ACTIVITY:
Nothing but the lines from the one containing "rw [e1, e2, e3]" through the one containing "R2: an arbitrary", both included, should be given again, each exactly as written below.

◇ ◇ ◇ ◇ ◇

/-- **mass**: `pushDown` has the mass of `ν` on `{0..M}` (`c ≤ M`). [this work] -/
theorem pushDown_sum {ν : ℕ → ℝ} {M c : ℕ} (θ : ℝ) (hcM : c ≤ M) :
    ∑ h ∈ Finset.range (M + 1), pushDown ν M c θ h = ∑ h ∈ Finset.range (M + 1), ν h := by
  -- write both sides as (below c) + (at c) + (above c)
  have split : ∀ f : ℕ → ℝ, ∑ h ∈ Finset.range (M + 1), f h
      = ∑ h ∈ Finset.range (M + 1), (if h < c then f h else 0) + f c
        + ∑ h ∈ Finset.range (M + 1), (if c < h then f h else 0) := by
    intro f
    have e : ∀ h ∈ Finset.range (M + 1), f h
        = (if h < c then f h else 0) + (if h = c then f h else 0) + (if c < h then f h else 0) := by
      intro h _
      rcases Nat.lt_trichotomy h c with hlt | heq | hgt
      · rw [if_pos hlt, if_neg (by omega), if_neg (by omega)]; ring
      · rw [if_neg (by omega), if_pos heq, if_neg (by omega)]; ring
      · rw [if_neg (by omega), if_neg (by omega), if_pos hgt]; ring
    rw [Finset.sum_congr rfl e, Finset.sum_add_distrib, Finset.sum_add_distrib,
      Finset.sum_ite_eq' (Finset.range (M + 1)) c, if_pos (Finset.mem_range.2 (by omega))]
  rw [split (pushDown ν M c θ), split ν]
  have e1 : ∑ h ∈ Finset.range (M + 1), (if h < c then pushDown ν M c θ h else 0)
      = ∑ h ∈ Finset.range (M + 1), (if h < c then ν h else 0) :=
    Finset.sum_congr rfl fun h _ => by split_ifs with hh; exacts [pushDown_of_lt h hh, rfl]
  have e2 : pushDown ν M c θ c = ν c + θ * ∑ j ∈ Finset.range (M + 1), (if c < j then ν j else 0) := by
    simp only [pushDown, lt_irrefl, if_false, if_true]
  have e3 : ∑ h ∈ Finset.range (M + 1), (if c < h then pushDown ν M c θ h else 0)
      = (1 - θ) * ∑ h ∈ Finset.range (M + 1), (if c < h then ν h else 0) := by
    rw [Finset.mul_sum]
    refine Finset.sum_congr rfl fun h _ => ?_
    split_ifs with hh
    · simp only [pushDown, if_neg (show ¬ h < c by omega), if_neg (show h ≠ c by omega)]
    · rw [mul_zero]
  rw [e1, e2, e3]
  ring
import Summits.QuantumFields.YangMills.Theorems.AllWindowsColdBoxBoxHighLineRestrictionSetCum4Slots
import Summits.QuantumFields.YangMills.Theorems.AllWindowsColdBoxBoxHighLineConnectedFourPointCubicMuSet
import Summits.QuantumFields.YangMills.Theorems.AllWindowsColdBoxBoxHighLineTiltUMomentsPrelims
import Summits.QuantumFields.YangMills.Theorems.AllWindowsColdBoxBoxHighLinePlaqCostMomentsOnD
import Summits.QuantumFields.YangMills.Theorems.AllWindowsColdBoxBoxHighLinePlaqCostSizesOnD
import Summits.QuantumFields.YangMills.Theorems.AllWindowsColdBoxBoxHighLineTiltUParitySizes
import Summits.QuantumFields.YangMills.Theorems.AllWindowsColdBoxBoxHighLineGhostTaylor
import Summits.QuantumFields.YangMills.Theorems.AllWindowsColdBoxBoxHighLineTripleBond
import Summits.QuantumFields.YangMills.Theorems.AllWindowsColdBoxBoxHighLineCubicVertexPoly
import Summits.QuantumFields.YangMills.Theorems.AllWindowsColdBoxBoxHighLineK4PrimeRowR2Prelims

/-!
# K4′(b) ROWS R3 + R4 of LEAD g78's term table (`ym-idea-1/g78-K4PRIME-TERM-TABLE.md`): the odd small remainder `N = Gᵒ − R₅` of the tilt exponent
# inside `κ₄,₀^{μ_{D′}}` — `κ₄(c_x, c_y; N)` (R3) and `CROSS(c_x, c_y; P, N)` (R4) — by the restricted-Gaussian Hölder bound of fcl-p3 g27
# (planner ym-idea-2 g18 00:46:21Z «rows taken by name»; LINE-20 U5 ⟨stmt-QuantumFields-24336⟩ `stub_landauThirdOrder`, hypothesis hK4 of ✓`landauThirdOrder_of_sizes`;
# U5 prep, helper-grade; U5 is UNSTAFFED)

Width seat `ym-line-sfw-p2-w2` (g33).  Letters EXACTLY as R1 ✓p753305 (`EdgeChartGaussian.abs_tiltCum4_muSet_cubicPair_le`) and w5 g24's R2: an arbitrary
Taylor tensor `Tc` with `|Tc p i j k| ≤ B`, `P a := β·Σ_{p ∈ plaquettesTouching (boxEdges 4 (2H+1))} tripleForm (Tc p) (plaqVar H p … a)`, a GENERIC odd small remainder `N` (measurable, `sup_{D′}|N| ≤ ν`; of record
`N = (tiltU − tiltU∘neg)/2 ∓ P = Gᵒ − R₅` with `ν = C·H⁶L^m s³ + ρ` from §0/§4), `μ_{D′} :=
(volume.restrict D′).withDensity (ofReal ∘ gaussWeight β H)` for a measurable `D′ ⊆ smallField H s` with the τ-binders `E₀[1 − 1_{D′}] ≤ τ ≤ 1/2`:

* §0 ★`GaussNormalForm.abs_tiltU_odd_add_cubicVertex_le` — the «`Gᵒ` re-export» LEAD asked for: `∃ C c₀ m, ∀ H ≥ 1, ∀ β s, 0 ≤ s → s·H² ≤ c₀ →
  ∀ a ∈ smallField H s, |(tiltU a − tiltU(−a))/2 + cubicVertex a| ≤ C·H⁶·(1+log H)^m·s³` (the `hUo` step of fcl-p3 g26's ✓`gaussAvg_sfInd_tiltU_odd_sq_le_of`, now over
  ✓`ghostTaylor` by name; `quadVal M_H` is even ✓`quadVal_neg`, the other even parts cancel ✓`tiltU_sub_tiltU_neg`);
* §1 plumbing: `gaussAvg_indicator_mul_pow_four_le_of_bdd` (`E₀[1_D·(F − 0)⁴] ≤ S⁴` when `|F| ≤ S` on `D`), `gaussAvg_indicator_mul_pow_four_le_of_polyCert`
  (`E₀[1_D·(P − 0)⁴] ≤ 3^{2d}·A²` when `P` has degree `≤ d` and `E₀[P²] ≤ A`, Bonami–Nelson ✓`gaussAvg_pow_even_le_of_polyCert_of_le`), `sqrt_sqrt_bound`;
* §2 ★★`abs_tiltCum4_muSet_rowR3_le` (R3, `N` GENERIC per LEAD's letters of record 00:58:56Z (c): measurable, `sup_{D′}|N| ≤ ν`):
  `|Tilt.tiltCum4 μ_{D′} N 0 c_x c_y| ≤ 128·(116s²)²·ν²` — `κ₄,₀(X,Y;N) ≡ CROSS_N(X,Y;N,N)` (w5 g24's ✓`tiltCum4_zero_eq_cross`) and fcl-p3's
  ✓`GaussRestrict.abs_cross_muSet_zero_le_gaussAvg` with `E₀[1_{D′}c⁴] ≤ (116s²)⁴` (✓`TiltSup.abs_chartPlaqCost_le`), `E₀[1_{D′}N⁴] ≤ ν⁴`;
* §4 `exists_tripleTensor_cubicVertex` — ONE Taylor tensor `Tc` of record with `|cubicVertex − P| ≤ C·β·H⁴·s⁵` on `smallField H s` (the `ρ` of R3/R4,
  the `Tc, B` of R1/R2; ✓7a as in ✓`exists_cubicVertexPoly`);
* §3 ★★`abs_cross_muSet_rowR4_le` (R4, `N` generic): `|CROSS_P(c_x, c_y; P, N)| ≤ 128·(116s²)²·(√(√(729·A_T²))·ν)`, `A_T = C_T·B²·H⁴·(1+log H)³/β`
  (✓`tripleBond_gaussAvg_le`; `E₀[1_{D′}P⁴] ≤ 3⁶·A_T²` Bonami–Nelson), CROSS in the letter of ✓`GaussRestrict.tiltCum4_muSet_zero_add_third` with `E := Tilt.tiltExp μ_{D′} P 0`,
  `P` FIRST (LEAD's (b)).  For the `N` of record `(tiltU − tiltU∘neg)/2 ∓ P` the supplier of `ν = C·H⁶L^m s³ + ρ` is §0 + §4 (any sign of `Tc`).
LEAD's size column: `s⁴·ν²` and `s⁴·B·H²L^{3/2}β^{−1/2}·ν`; rel rows `20θ + 10κ₃ < 3`, `16θ + 7κ₃ < 2` at `κ₃ = 1/8 − θ/4` (the assembler's ✓`budget_monomial`).

Mathlib + tree only; no definitions; standard axioms.  HONEST LABEL: helper-grade rows of K4′ for the (UNSTAFFED) third-order assembly of the XL stub U5 of a critic-PASSed
DRAFT line; U5, ⟨24336⟩, ⟨24004⟩ and the seat's own crux ⟨22884⟩ remain OPEN; route AllWindowsColdBox is DRAFT; no crux, rung or summit is proved; **the Yang–Mills mass
gap is NOT proved by this file; no summit is proved by a line.**
-/

set_option autoImplicit false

◇ ◇ ◇ ◇ ◇

RESULT OF THIS EXERCISE:
  rw [e1, e2, e3]
  ring
import Summits.QuantumFields.YangMills.Theorems.AllWindowsColdBoxBoxHighLineRestrictionSetCum4Slots
import Summits.QuantumFields.YangMills.Theorems.AllWindowsColdBoxBoxHighLineConnectedFourPointCubicMuSet
import Summits.QuantumFields.YangMills.Theorems.AllWindowsColdBoxBoxHighLineTiltUMomentsPrelims
import Summits.QuantumFields.YangMills.Theorems.AllWindowsColdBoxBoxHighLinePlaqCostMomentsOnD
import Summits.QuantumFields.YangMills.Theorems.AllWindowsColdBoxBoxHighLinePlaqCostSizesOnD
import Summits.QuantumFields.YangMills.Theorems.AllWindowsColdBoxBoxHighLineTiltUParitySizes
import Summits.QuantumFields.YangMills.Theorems.AllWindowsColdBoxBoxHighLineGhostTaylor
import Summits.QuantumFields.YangMills.Theorems.AllWindowsColdBoxBoxHighLineTripleBond
import Summits.QuantumFields.YangMills.Theorems.AllWindowsColdBoxBoxHighLineCubicVertexPoly
import Summits.QuantumFields.YangMills.Theorems.AllWindowsColdBoxBoxHighLineK4PrimeRowR2Prelims

/-!
# K4′(b) ROWS R3 + R4 of LEAD g78's term table (`ym-idea-1/g78-K4PRIME-TERM-TABLE.md`): the odd small remainder `N = Gᵒ − R₅` of the tilt exponent
# inside `κ₄,₀^{μ_{D′}}` — `κ₄(c_x, c_y; N)` (R3) and `CROSS(c_x, c_y; P, N)` (R4) — by the restricted-Gaussian Hölder bound of fcl-p3 g27
# (planner ym-idea-2 g18 00:46:21Z «rows taken by name»; LINE-20 U5 ⟨stmt-QuantumFields-24336⟩ `stub_landauThirdOrder`, hypothesis hK4 of ✓`landauThirdOrder_of_sizes`;
# U5 prep, helper-grade; U5 is UNSTAFFED)

Width seat `ym-line-sfw-p2-w2` (g33).  Letters EXACTLY as R1 ✓p753305 (`EdgeChartGaussian.abs_tiltCum4_muSet_cubicPair_le`) and w5 g24's R2: an arbitrary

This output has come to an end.